» Work to complete
Only one stretch of the listing below is wanted. Begin at the line that has "the crux, which", stop after the line that has "On the unit", and repeat every line in between exactly.

******************************

import Summits.Parity.BatemanHorn.Theorems.NormalFamilyBound.Negative.RealAxis

/-!
# `NormalFamilyBound` — negative lemmas IV: no uniformity in `f`, no proof by the triangle inequality,
and what a real point of the crux contains

Support (negative side) for crux `stmt-Parity-9769`
(`Summit.Parity.BatemanHorn.Theses.SelbergDelangeRigidity.NormalFamilyBound`), vocabulary of
`Negative/RealAxis.lean` (`V`, `H`, `Ωf`, `locallyBoundedSystems`, `fX`). Three cheap facts every prover of the
crux should know (standing disprover, cycle 2):

* `normalFamilyBound_not_uniform_in_f` / `not_normalFamilyBound_uniform` — UNIFORMITY IN `f` IS FALSE: at any
  single `x ≥ 1` and the single real point `a = 3/2`, `‖H_x(3/2)‖` is unbounded over the degree-one
  Bateman–Horn systems `(X + c)` (`c = 2^m − x` puts the value `2^m` at `n = x`; `isBatemanHornSystem_fXadd`).
  So `M, r` must depend on the height of `f`, not only on `k` and the degrees (the crude shadow of the
  Friedlander–Granville uniformity barrier; the crux itself lets `η, M, r` depend on `f` and is untouched).
* `Habs_not_locallyBoundedOn` / `not_normalFamilyBound_abs` — THE TRIANGLE INEQUALITY IS HOPELESS: the majorant
  `Habs_x(z) = x⁻¹ (log x)^{k(1−Re z)} Σ_n |z|^{Ω_f(n)}` (`norm_H_le_Habs`) is, for EVERY system with `k ≥ 1` and EVERY
  `η > 0`, unbounded at the point `e^{iθ} ∈ V_η` of the unit circle (`Σ_n 1 = x + 1`, normaliser
  `(log x)^{k(1−cos θ)} → ∞`): the saving `(log x)^{k(|z|−Re z)}` over the trivial bound must come from
  cancellation among the phases `e^{iθ Ω_f(n)}` — the route's exchange rate is real.
* `card_primeTuples_le_of_mem_locallyBoundedSystems` — CALIBRATION of a REAL point `0 < ε < 7/4` of the crux:
  `‖H_x(ε)‖ ≤ M` is the upper-bound-sieve estimate `#{n ≤ x : all f_i(n) prime} ≤ M ε^{−k} x (log x)^{−k(1−ε)}`
  (Brun–Titchmarsh order up to `(log x)^{kε}`; the real segment is sieve-strength, known by Nair–Tenenbaum;
  the parity content of the crux sits off the segment).

Standing disprover's work file: `Summits/Parity/BatemanHorn/Cruxes/NormalFamilyBound/Disproof.lean`.
-/

namespace Summit.Parity.BatemanHorn.Theorems.NormalFamilyBound.Negative

open Literature.NumberTheory.Sieve Polynomial Finset Filter
open Summit.Parity.BatemanHorn.Theses.SelbergDelangeRigidity
open Summit.Parity.BatemanHorn.Theorems.SystemLSDRealSegment.Negative (tendsto_loglog_atTop)

noncomputable section

/-! ## A. Uniformity in `f` is false: the translates `X + c` -/

/-- `ω_{X+c}(p) ≤ 1 < p`: two residues `a, b < p` with `p ∣ a + c`, `p ∣ b + c` coincide. [folklore] -/
theorem polyRootCountMod_fXadd_le_one (c : ℤ) (p : ℕ) :
    polyRootCountMod (![X + C c] : Fin 1 → ℤ[X]) p ≤ 1 := by
  unfold polyRootCountMod
  refine Finset.card_le_one.mpr fun a ha b hb => ?_
  simp only [mem_filter, mem_range, Fin.prod_univ_one, Matrix.cons_val_fin_one, eval_add, eval_X,
    eval_C] at ha hb
  have hdvd : (p : ℤ) ∣ (a : ℤ) - (b : ℤ) := by
    have := dvd_sub ha.2 hb.2
    simpa using this
  have habs : |(a : ℤ) - (b : ℤ)| < (p : ℤ) := by
    rw [abs_lt]; constructor <;> omega
  have := Int.eq_zero_of_abs_lt_dvd hdvd habs
  omega

/-- The translate `(X + c)` IS a Bateman–Horn system for every `c : ℤ` (degree 1, `k = 1`). [folklore] -/
theorem isBatemanHornSystem_fXadd (c : ℤ) : IsBatemanHornSystem (![X + C c] : Fin 1 → ℤ[X]) where
  irreducible i := by
    fin_cases i
    simpa using irreducible_X_sub_C (-c)
  leadingCoeff_pos i := by
    fin_cases i
    show 0 < (X + C c : ℤ[X]).leadingCoeff
    rw [leadingCoeff_X_add_C]; exact one_pos
  pairwise_not_associated := Subsingleton.pairwise
  hasNoFixedPrimeDivisor p hp := (polyRootCountMod_fXadd_le_one c p).trans_lt hp.one_lt

/-- `Ω_{X+c}(n) = Ω(toNat (n + c))`. [folklore] -/
theorem Ωf_fXadd (c : ℤ) (n : ℕ) :
    Ωf (![X + C c] : Fin 1 → ℤ[X]) n = ArithmeticFunction.cardFactors ((n : ℤ) + c).toNat := by
  simp [Ωf]

/-- At a FIXED `x ≥ 1` and the real point `a = 3/2`, the translate `f = (X + (2^m − x))` has the single
term `n = x ↦ (3/2)^{Ω(2^m)} = (3/2)^m`, so `‖H_x(3/2)‖ ≥ x⁻¹ (log x)^{−1/2} (3/2)^m`. [folklore] -/
theorem norm_H_fXadd_ge (x : ℕ) (m : ℕ) :
    (x : ℝ)⁻¹ * Real.exp ((1 : ℕ) * (1 - (3 / 2 : ℝ)) * Real.log (Real.log x)) * (3 / 2 : ℝ) ^ m ≤
      ‖H 1 (![X + C (2 ^ m - x : ℤ)] : Fin 1 → ℤ[X]) x (3 / 2 : ℝ)‖ := by
  set F : Fin 1 → ℤ[X] := ![X + C (2 ^ m - x : ℤ)] with hF
  rw [norm_H_ofReal _ _ _ (by norm_num)]
  have hterm : (3 / 2 : ℝ) ^ Ωf F x ≤ ∑ n ∈ range (x + 1), (3 / 2 : ℝ) ^ Ωf F n :=
    single_le_sum (f := fun n => (3 / 2 : ℝ) ^ Ωf F n) (fun n _ => by positivity) (by simp)
  have hΩ : Ωf F x = m := by
    rw [hF]
    rw [Ωf_fXadd]
    have : ((x : ℕ) : ℤ) + (2 ^ m - x) = ((2 ^ m : ℕ) : ℤ) := by push_cast; ring
    rw [this, Int.toNat_natCast, ArithmeticFunction.cardFactors_apply_prime_pow Nat.prime_two]
  rw [hΩ] at hterm
  gcongr

/-- UNIFORMITY IN `f` IS FALSE, already at ONE `x ≥ 1` and ONE point: no constant bounds `‖H_x(3/2)‖` over
the Bateman–Horn systems `(X + c)` of degree one (`c = 2^m − x`: the value `2^m` sits at `n = x`). So the
constants `M, r` of the crux must depend on (the height of) `f`, not only on `k` and the degrees — the
crude shadow of the Friedlander–Granville phenomenon (`Literature.Barriers.Parity.UniformBatemanHornBarrier`);
the crux, which lets `η, M, r` depend on `f`, is untouched. [folklore] -/
theorem normalFamilyBound_not_uniform_in_f (x : ℕ) (hx : 1 ≤ x) :
    ¬ ∃ M : ℝ, ∀ f : Fin 1 → ℤ[X], IsBatemanHornSystem f → ‖H 1 f x (3 / 2 : ℝ)‖ ≤ M := by
  rintro ⟨M, hM⟩
  set c : ℝ := (x : ℝ)⁻¹ * Real.exp ((1 : ℕ) * (1 - (3 / 2 : ℝ)) * Real.log (Real.log x)) with hc
  have hc0 : 0 < c := by
    have : (0 : ℝ) < x := by exact_mod_cast hx
    positivity
  obtain ⟨m, hm⟩ := pow_unbounded_of_one_lt (M / c) (by norm_num : (1 : ℝ) < 3 / 2)
  have h1 := norm_H_fXadd_ge x m
  have h2 := hM _ (isBatemanHornSystem_fXadd (2 ^ m - x : ℤ))
  rw [div_lt_iff₀ hc0] at hm
  rw [← hc] at h1
  linarith [mul_comm c ((3 / 2 : ℝ) ^ m)]

/-- REFUTED STRENGTHENING: the crux made UNIFORM in `f` (`η, M, r` depending on `k` only) is false
(`k = 1`, `a = 3/2`, `x = 1`, `f = (X + 2^m − 1)`). [folklore] -/
theorem not_normalFamilyBound_uniform :
    ¬ ∀ k : ℕ, ∃ η : ℝ, 0 < η ∧ η ≤ 1 / 4 ∧ ∀ a ∈ V (7 / 4) η, ∃ M : ℝ, ∃ r > (0 : ℝ),
      ∀ f : Fin k → ℤ[X], IsBatemanHornSystem f →
        ∀ x : ℕ, ∀ z ∈ Metric.ball a r ∩ V (7 / 4) η, ‖H k f x z‖ ≤ M := by
  intro h
  obtain ⟨η, hη, -, hB⟩ := h 1
  have haV : ((3 / 2 : ℝ) : ℂ) ∈ V (7 / 4) η := by
    refine ⟨?_, ?_, ?_⟩ <;> simp <;> linarith
  obtain ⟨M, r, hr, hM⟩ := hB _ haV
  exact normalFamilyBound_not_uniform_in_f 1 le_rfl
    ⟨M, fun f hf => hM f hf 1 _ ⟨Metric.mem_ball_self hr, haV⟩⟩

/-! ## B. The triangle inequality is hopeless off the real axis: the absolute family -/

/-- The triangle-inequality MAJORANT `Habs_x(z) := x⁻¹ (log x)^{k(1 − Re z)} Σ_{n ≤ x} |z|^{Ω_f(n)}` of `‖H_x(z)‖`:
what taking norms inside the sum gives (written out in full in every statement below). [folklore] -/
theorem norm_H_le_Habs (k : ℕ) (f : Fin k → ℤ[X]) (x : ℕ) (z : ℂ) :
    ‖H k f x z‖ ≤ (x : ℝ)⁻¹ * Real.exp (k * (1 - z.re) * Real.log (Real.log x)) * ∑ n ∈ range (x + 1), ‖z‖ ^ Ωf f n := by
  set L : ℝ := Real.log (Real.log x)
  simp only [H, norm_mul, norm_inv, Complex.norm_natCast, Complex.norm_exp]
  have hre : ((k : ℂ) * (1 - z) * (L : ℂ)).re = k * (1 - z.re) * L := by
    simp [Complex.mul_re, Complex.mul_im]
  rw [hre]
  gcongr
  refine (norm_sum_le _ _).trans (le_of_eq ?_)
  simp [Ωf, norm_pow]

/-- On the unit circle the majorant forgets `f`: `Habs_x(z) = x⁻¹ (x+1) (log x)^{k(1 − Re z)}`. [folklore] -/
theorem Habs_of_norm_eq_one (k : ℕ) (f : Fin k → ℤ[X]) (x : ℕ) {z : ℂ} (hz : ‖z‖ = 1) :
    (x : ℝ)⁻¹ * Real.exp (k * (1 - z.re) * Real.log (Real.log x)) * ∑ n ∈ range (x + 1), ‖z‖ ^ Ωf f n =
      (x : ℝ)⁻¹ * Real.exp (k * (1 - z.re) * Real.log (Real.log x)) * (x + 1) := by
  simp [hz]

/-- For `|z| = 1`, `Re z < 1`, `k ≥ 1` the majorant is unbounded in `x` for EVERY system `f`:
`Habs_x(z) ≥ (log x)^{k(1 − Re z)} → ∞`. [folklore] -/
theorem Habs_unbounded {k : ℕ} (hk : 1 ≤ k) (f : Fin k → ℤ[X]) {z : ℂ} (hz : ‖z‖ = 1) (hre : z.re < 1) :
    ∀ M : ℝ, ∃ x : ℕ, M < (x : ℝ)⁻¹ * Real.exp (k * (1 - z.re) * Real.log (Real.log x)) * ∑ n ∈ range (x + 1), ‖z‖ ^ Ωf f n := by
  have ht : Tendsto (fun x : ℕ => Real.exp (k * (1 - z.re) * Real.log (Real.log x))) atTop atTop := by
    refine Real.tendsto_exp_atTop.comp (tendsto_loglog_atTop.const_mul_atTop ?_)
    have : (1 : ℝ) ≤ k := by exact_mod_cast hk
    nlinarith
  intro M
  obtain ⟨x, hx1, hxM⟩ := ((eventually_ge_atTop 1).and (ht.eventually_gt_atTop M)).exists
  refine ⟨x, hxM.trans_le ?_⟩
  rw [Habs_of_norm_eq_one k f x hz]
  have hx' : (0 : ℝ) < x := by exact_mod_cast hx1
  set E : ℝ := Real.exp (k * (1 - z.re) * Real.log (Real.log x))
  have h1 : E ≤ E * ((x : ℝ)⁻¹ * (x + 1)) :=
    le_mul_of_one_le_right (Real.exp_nonneg _) (by rw [le_inv_mul_iff₀ hx']; linarith)
  calc E ≤ E * ((x : ℝ)⁻¹ * (x + 1)) := h1
    _ = (x : ℝ)⁻¹ * E * (x + 1) := by ring

/-- Every thin rectangle `V_{7/4,η}` contains a point of the unit circle other than `1`:
`z = e^{iθ}`, `θ = min(η/2, 1)`. [folklore] -/
theorem exists_mem_V_norm_eq_one {η : ℝ} (hη : 0 < η) :
    ∃ z ∈ V (7 / 4) η, ‖z‖ = 1 ∧ z.re < 1 := by
  set θ : ℝ := min (η / 2) 1 with hθ
  have hθ0 : 0 < θ := lt_min (by linarith) one_pos
  have hθ1 : θ ≤ 1 := min_le_right _ _
  have hθη : θ ≤ η / 2 := min_le_left _ _
  have hpi : (1 : ℝ) < Real.pi / 2 := by have := Real.pi_gt_three; linarith
  refine ⟨Complex.exp (θ * Complex.I), ⟨?_, ?_, ?_⟩, Complex.norm_exp_ofReal_mul_I θ, ?_⟩
  · rw [Complex.exp_ofReal_mul_I_re]
    have : 0 < Real.cos θ := Real.cos_pos_of_mem_Ioo ⟨by linarith, by linarith⟩
    linarith
  · rw [Complex.exp_ofReal_mul_I_re]
    have := Real.cos_le_one θ
    linarith
  · rw [Complex.exp_ofReal_mul_I_im]
    have h1 : |Real.sin θ| ≤ |θ| := Real.abs_sin_le_abs
    rw [abs_of_pos hθ0] at h1
    linarith
  · rw [Complex.exp_ofReal_mul_I_re]
    have := Real.cos_lt_cos_of_nonneg_of_le_pi_div_two le_rfl (by linarith) hθ0
    rwa [Real.cos_zero] at this

/-- THE TRIANGLE INEQUALITY IS HOPELESS: for EVERY system `f` with `k ≥ 1` (Bateman–Horn or not) and
EVERY `η > 0`, the majorant family `Habs` is NOT locally bounded on `V_{7/4,η}` — it blows up at the
point `e^{iθ} ∈ V_η` of the unit circle, where `Σ_n |z|^{Ω_f(n)} = x + 1` exactly and the normaliser
`(log x)^{k(1 − cos θ)}` diverges. Any proof of the crux must produce the cancellation
`(log x)^{k(|z| − Re z)}` among the phases `e^{iθ Ω_f(n)}` (the route's exchange rate is real, not an
artefact of a lossy bound). [folklore] -/
theorem Habs_not_locallyBoundedOn {k : ℕ} (hk : 1 ≤ k) (f : Fin k → ℤ[X]) {η : ℝ} (hη : 0 < η) :
    ¬ ∀ a ∈ V (7 / 4) η, ∃ M : ℝ, ∃ r > (0 : ℝ), ∀ x : ℕ, ∀ z ∈ Metric.ball a r ∩ V (7 / 4) η,
      (x : ℝ)⁻¹ * Real.exp (k * (1 - z.re) * Real.log (Real.log x)) * ∑ n ∈ range (x + 1), ‖z‖ ^ Ωf f n ≤ M := by
  intro hB
  obtain ⟨z₀, hV, hz1, hre⟩ := exists_mem_V_norm_eq_one hη
  obtain ⟨M, r, hr, hM⟩ := hB z₀ hV
  obtain ⟨x, hx⟩ := Habs_unbounded hk f hz1 hre M
  have := hM x z₀ ⟨Metric.mem_ball_self hr, hV⟩
  linarith

/-- REFUTED STRENGTHENING: the crux with `‖H_x(z)‖` replaced by its triangle-inequality majorant `Habs` is
false (witness: the genuine Bateman–Horn system `f = (X)`, any `η`). [folklore] -/
theorem not_normalFamilyBound_abs :
    ¬ ∀ (k : ℕ) (f : Fin k → ℤ[X]), IsBatemanHornSystem f → ∃ η : ℝ, 0 < η ∧ η ≤ 1 / 4 ∧
      ∀ a ∈ V (7 / 4) η, ∃ M : ℝ, ∃ r > (0 : ℝ), ∀ x : ℕ, ∀ z ∈ Metric.ball a r ∩ V (7 / 4) η,
        (x : ℝ)⁻¹ * Real.exp (k * (1 - z.re) * Real.log (Real.log x)) * ∑ n ∈ range (x + 1), ‖z‖ ^ Ωf f n ≤ M := by
  intro h
  obtain ⟨η, hη, -, hB⟩ := h 1 fX isBatemanHornSystem_fX
  exact Habs_not_locallyBoundedOn le_rfl fX hη hB

/-! ## C. Calibration: the real point `ε` of the crux is an upper-bound sieve -/

/-- If every `f_i(n)` is a prime then `Ω_f(n) = k`. [folklore] -/
theorem Ωf_eq_of_forall_prime {k : ℕ} (f : Fin k → ℤ[X]) {n : ℕ}
    (h : ∀ i, (((f i).eval (n : ℤ)).toNat).Prime) : Ωf f n = k := by
  simp only [Ωf]
  rw [Finset.sum_congr rfl fun i _ => ArithmeticFunction.cardFactors_apply_prime (h i)]
  simp

/-- CALIBRATION (what the crux contains at a REAL point `0 < ε < 7/4`): a bound `‖H_x(ε)‖ ≤ M` for all
`x` gives the upper-bound-sieve estimate `#{n ≤ x : every f_i(n) prime} ≤ M ε^{−k} · x · (log x)^{−k(1−ε)}`
(`x ≥ 1`). For `ε → 0` this is the Brun–Titchmarsh / Selberg order `x (log x)^{−k}` up to `(log x)^{kε}`:
the real segment of the crux is sieve-strength information (known: Nair–Tenenbaum), the parity content
sits off the segment. [folklore] -/
theorem card_primeTuples_le_of_norm_H_le {k : ℕ} (f : Fin k → ℤ[X]) {ε M : ℝ} (hε : 0 < ε)
    (hM : ∀ x : ℕ, ‖H k f x ε‖ ≤ M) (x : ℕ) (hx : 1 ≤ x) :
    (#((range (x + 1)).filter fun n : ℕ => ∀ i, (((f i).eval (n : ℤ)).toNat).Prime) : ℝ) ≤
      M * (ε⁻¹) ^ k * x * Real.exp (-(k * (1 - ε) * Real.log (Real.log x))) := by
  set P := (range (x + 1)).filter fun n : ℕ => ∀ i, (((f i).eval (n : ℤ)).toNat).Prime with hP
  set E : ℝ := Real.exp (k * (1 - ε) * Real.log (Real.log x)) with hE
  have hx' : (0 : ℝ) < x := by exact_mod_cast hx
  have hE0 : 0 < E := Real.exp_pos _
  have h1 := hM x
  rw [norm_H_ofReal _ _ _ hε.le] at h1
  -- the sum dominates ε^k · #P
  have hsum : ε ^ k * (#P : ℝ) ≤ ∑ n ∈ range (x + 1), ε ^ Ωf f n := by
    calc ε ^ k * (#P : ℝ) = ∑ n ∈ P, ε ^ k := by rw [sum_const, nsmul_eq_mul, mul_comm]
      _ = ∑ n ∈ P, ε ^ Ωf f n := by
          refine sum_congr rfl fun n hn => ?_
          rw [Ωf_eq_of_forall_prime f (mem_filter.mp hn).2]
      _ ≤ ∑ n ∈ range (x + 1), ε ^ Ωf f n :=
          sum_le_sum_of_subset_of_nonneg (filter_subset _ _) fun n _ _ => by positivity
  have h2 : (x : ℝ)⁻¹ * E * (ε ^ k * (#P : ℝ)) ≤ M := by
    refine le_trans ?_ h1
    gcongr
  -- rearrange
  have hεk : 0 < ε ^ k := pow_pos hε k
  rw [Real.exp_neg, ← hE, inv_pow]
  have : (#P : ℝ) = ((x : ℝ)⁻¹ * E * (ε ^ k * (#P : ℝ))) * ((ε ^ k)⁻¹ * x * E⁻¹) := by
    field_simp
  rw [this]
  calc (x : ℝ)⁻¹ * E * (ε ^ k * (#P : ℝ)) * ((ε ^ k)⁻¹ * x * E⁻¹)
      ≤ M * ((ε ^ k)⁻¹ * x * E⁻¹) := by gcongr
    _ = M * (ε ^ k)⁻¹ * x * E⁻¹ := by ring

/-- The crux at a real point, for members of `locallyBoundedSystems`: prime `k`-tuples of values are
`O_{f,ε}(x (log x)^{−k(1−ε)})` for every `0 < ε < 7/4`. [folklore] -/
theorem card_primeTuples_le_of_mem_locallyBoundedSystems {k : ℕ} {f : Fin k → ℤ[X]}
    (hf : f ∈ locallyBoundedSystems (7 / 4) k) {ε : ℝ} (hε0 : 0 < ε) (hε1 : ε < 7 / 4) :
    ∃ M : ℝ, ∀ x : ℕ, 1 ≤ x →
      (#((range (x + 1)).filter fun n : ℕ => ∀ i, (((f i).eval (n : ℤ)).toNat).Prime) : ℝ) ≤
        M * (ε⁻¹) ^ k * x * Real.exp (-(k * (1 - ε) * Real.log (Real.log x))) := by
  obtain ⟨η, hη, -, hB⟩ := hf
  have haV : ((ε : ℝ) : ℂ) ∈ V (7 / 4) η := by
    refine ⟨?_, ?_, ?_⟩ <;> simp <;> linarith
  obtain ⟨M, r, hr, hM⟩ := hB _ haV
  exact ⟨M, fun x hx => card_primeTuples_le_of_norm_H_le f hε0
    (fun x => hM x _ ⟨Metric.mem_ball_self hr, haV⟩) x hx⟩

end

end Summit.Parity.BatemanHorn.Theorems.NormalFamilyBound.Negative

******************************

» Solution for this task
the crux, which lets `η, M, r` depend on `f`, is untouched. [folklore] -/
theorem normalFamilyBound_not_uniform_in_f (x : ℕ) (hx : 1 ≤ x) :
    ¬ ∃ M : ℝ, ∀ f : Fin 1 → ℤ[X], IsBatemanHornSystem f → ‖H 1 f x (3 / 2 : ℝ)‖ ≤ M := by
  rintro ⟨M, hM⟩
  set c : ℝ := (x : ℝ)⁻¹ * Real.exp ((1 : ℕ) * (1 - (3 / 2 : ℝ)) * Real.log (Real.log x)) with hc
  have hc0 : 0 < c := by
    have : (0 : ℝ) < x := by exact_mod_cast hx
    positivity
  obtain ⟨m, hm⟩ := pow_unbounded_of_one_lt (M / c) (by norm_num : (1 : ℝ) < 3 / 2)
  have h1 := norm_H_fXadd_ge x m
  have h2 := hM _ (isBatemanHornSystem_fXadd (2 ^ m - x : ℤ))
  rw [div_lt_iff₀ hc0] at hm
  rw [← hc] at h1
  linarith [mul_comm c ((3 / 2 : ℝ) ^ m)]

/-- REFUTED STRENGTHENING: the crux made UNIFORM in `f` (`η, M, r` depending on `k` only) is false
(`k = 1`, `a = 3/2`, `x = 1`, `f = (X + 2^m − 1)`). [folklore] -/
theorem not_normalFamilyBound_uniform :
    ¬ ∀ k : ℕ, ∃ η : ℝ, 0 < η ∧ η ≤ 1 / 4 ∧ ∀ a ∈ V (7 / 4) η, ∃ M : ℝ, ∃ r > (0 : ℝ),
      ∀ f : Fin k → ℤ[X], IsBatemanHornSystem f →
        ∀ x : ℕ, ∀ z ∈ Metric.ball a r ∩ V (7 / 4) η, ‖H k f x z‖ ≤ M := by
  intro h
  obtain ⟨η, hη, -, hB⟩ := h 1
  have haV : ((3 / 2 : ℝ) : ℂ) ∈ V (7 / 4) η := by
    refine ⟨?_, ?_, ?_⟩ <;> simp <;> linarith
  obtain ⟨M, r, hr, hM⟩ := hB _ haV
  exact normalFamilyBound_not_uniform_in_f 1 le_rfl
    ⟨M, fun f hf => hM f hf 1 _ ⟨Metric.mem_ball_self hr, haV⟩⟩

/-! ## B. The triangle inequality is hopeless off the real axis: the absolute family -/

/-- The triangle-inequality MAJORANT `Habs_x(z) := x⁻¹ (log x)^{k(1 − Re z)} Σ_{n ≤ x} |z|^{Ω_f(n)}` of `‖H_x(z)‖`:
what taking norms inside the sum gives (written out in full in every statement below). [folklore] -/
theorem norm_H_le_Habs (k : ℕ) (f : Fin k → ℤ[X]) (x : ℕ) (z : ℂ) :
    ‖H k f x z‖ ≤ (x : ℝ)⁻¹ * Real.exp (k * (1 - z.re) * Real.log (Real.log x)) * ∑ n ∈ range (x + 1), ‖z‖ ^ Ωf f n := by
  set L : ℝ := Real.log (Real.log x)
  simp only [H, norm_mul, norm_inv, Complex.norm_natCast, Complex.norm_exp]
  have hre : ((k : ℂ) * (1 - z) * (L : ℂ)).re = k * (1 - z.re) * L := by
    simp [Complex.mul_re, Complex.mul_im]
  rw [hre]
  gcongr
  refine (norm_sum_le _ _).trans (le_of_eq ?_)
  simp [Ωf, norm_pow]

/-- On the unit circle the majorant forgets `f`: `Habs_x(z) = x⁻¹ (x+1) (log x)^{k(1 − Re z)}`. [folklore] -/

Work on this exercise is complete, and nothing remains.